Search code examples
elasticsearchelasticsearch-7

Elastic search score documents based on how close numerically a string is


Assuming we have documents with the following format in elastic indexed:

{
  "street": "Adenauer Allee",
  "number": "119",
  "zipcode": "53113"
}

and we have a query like:

{
    "from": 0,
    "size": 1,
    "query": {
        "bool": {
            "must": [
                {
                    "match": {
                        "zipcode": {
                            "query": "53113",
                            "fuzziness": "0"
                        }
                    }
                },
                {
                    "match": {
                        "street": {
                            "query": "Adenauer Allee",
                            "fuzziness": "auto"
                        }
                    }
                }
            ],
            "should": [
                {
                    "match": {
                        "number": {
                            "query": "119"
                        }
                    }
                } 
            ]
        }
    }
}

Now let's say that our index contains 3 documents with

street: "Adenauer Allee"
zipcode: "53113"

and they have different house numbers like:

doc1: number: "11"
doc2: number: "120"
doc3: number: "10a"

(Notice the "a" in doc3).

The above query will return as a result doc1 with number "11" (since it's closer alphanumerically).

Desired behavior is to return first the document with the closest numerical value. In the above scenario this is doc2 with number "120".

How can I achieve that?

Elastic search info:

{
"name": "193a315bccae",
"cluster_name": "demo",
"cluster_uuid": "kg3tZZOyqOgqTbn_elqs_g",
"version": {
"number": "7.5.1",
"build_flavor": "default",
"build_type": "docker",
"build_hash": "3ae9ac9a93c95bd0cdc054951cf95d88e1e18d96",
"build_date": "2019-12-16T22:57:37.835892Z",
"build_snapshot": false,
"lucene_version": "8.3.0",
"minimum_wire_compatibility_version": "6.8.0",
"minimum_index_compatibility_version": "6.0.0-beta1"
},
"tagline": "You Know, for Search"
}

Solution

  • The script_score-query allows you to implement your custom scoring logic (see Elasticsearch reference: Script Score Query).
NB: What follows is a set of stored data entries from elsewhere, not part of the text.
/-! ## Landed stubs of the line (aliases of tree theorems; no `sorry`) -/

/-- S4b (Puff–Feynman engine), landed as `Theorems.stub_puffFeynmanFloor` (p92801). -/
theorem stub_puffFeynmanFloor :
    ∃ c₁ c₂ : ℝ, 0 ≤ c₁ ∧ 0 ≤ c₂ ∧
    ∀ v : ℝ → ℝ≥0∞, IsRepulsiveFiniteRange v → (∀ r, v r ≠ ⊤) →
      ContDiff ℝ 2 (fun x : Space => (v ‖x‖).toReal) →
      ∀ R₀ : ℝ, 0 < R₀ → (∀ r, R₀ < r → v r = 0) →
      ∀ n : ℕ, ∀ L : ℝ, 0 < L → 2 * R₀ < L → ∀ Ψ : PeriodicTrialState (n + 1) L, ContDiff ℝ 3 Ψ.ψ →
        periodicEnergy v Ψ = periodicGroundStateEnergy v (n + 1) L → periodicEnergy v Ψ ≠ ⊤ →
        (∀ X, Ψ.ψ X = (‖Ψ.ψ X‖ : ℂ)) → (∀ X, Ψ.ψ X ≠ 0) →
        (∀ X : Config (n + 1),
          -(∑ i : Fin (n + 1), ∑ a : Fin 3,
              fderiv ℝ (fun Y : Config (n + 1) =>
                  fderiv ℝ Ψ.ψ Y (Pi.single i (EuclideanSpace.single a (1 : ℝ)))) X
                (Pi.single i (EuclideanSpace.single a (1 : ℝ)))) +
            ((periodicInteraction v L X).toReal : ℂ) * Ψ.ψ X =
          ((periodicGroundStateEnergy v (n + 1) L).toReal : ℂ) * Ψ.ψ X) →
        ∀ Θ : ℝ, 0 ≤ Θ →
          ENNReal.ofReal c₁ * (∫⁻ X in cellN (n + 1) L, kineticDensity Ψ.ψ X) +
              ENNReal.ofReal c₂ * (∫⁻ X in cellN (n + 1) L,
                periodicInteraction (fun r : ℝ => ENNReal.ofReal (r ^ 2 *
                  ‖iteratedFDeriv ℝ 2 (fun x : Space => (v ‖x‖).toReal)
                    (r • EuclideanSpace.single (0 : Fin 3) (1 : ℝ))‖)) L X *
                  (‖Ψ.ψ X‖₊ : ℝ≥0∞) ^ 2)
            ≤ ENNReal.ofReal (Θ * ((n : ℝ) + 1)) →
          ∀ m : Fin 3 → ℤ, m ≠ 0 →
            ‖(2 * Real.pi / L) • latticeVec 1 m‖ /
                Real.sqrt (‖(2 * Real.pi / L) • latticeVec 1 m‖ ^ 2 + Θ)
              ≤ ((n : ℝ) + 1)⁻¹ *
                  ∫ X in cellN (n + 1) L, ‖∑ j : Fin (n + 1), cellWave L m (X j)‖ ^ 2 * ‖Ψ.ψ X‖ ^ 2 :=
  Summit.AtomisticToContinuum.BoseEinsteinCondensation.Theorems.stub_puffFeynmanFloor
Rather than implementing your own script, you can also use one of the predefined decay functions for numeric fields, assuming that you "cleaned-up" the street numbers from characters (you can can convert number into a multi-field and store the numeric part of it separately, e.g. number.numeric)

    In previous versions of Elasticsearch you can use the function_score-query to implement the same logic (see Elasticsearch reference: Function Score Query).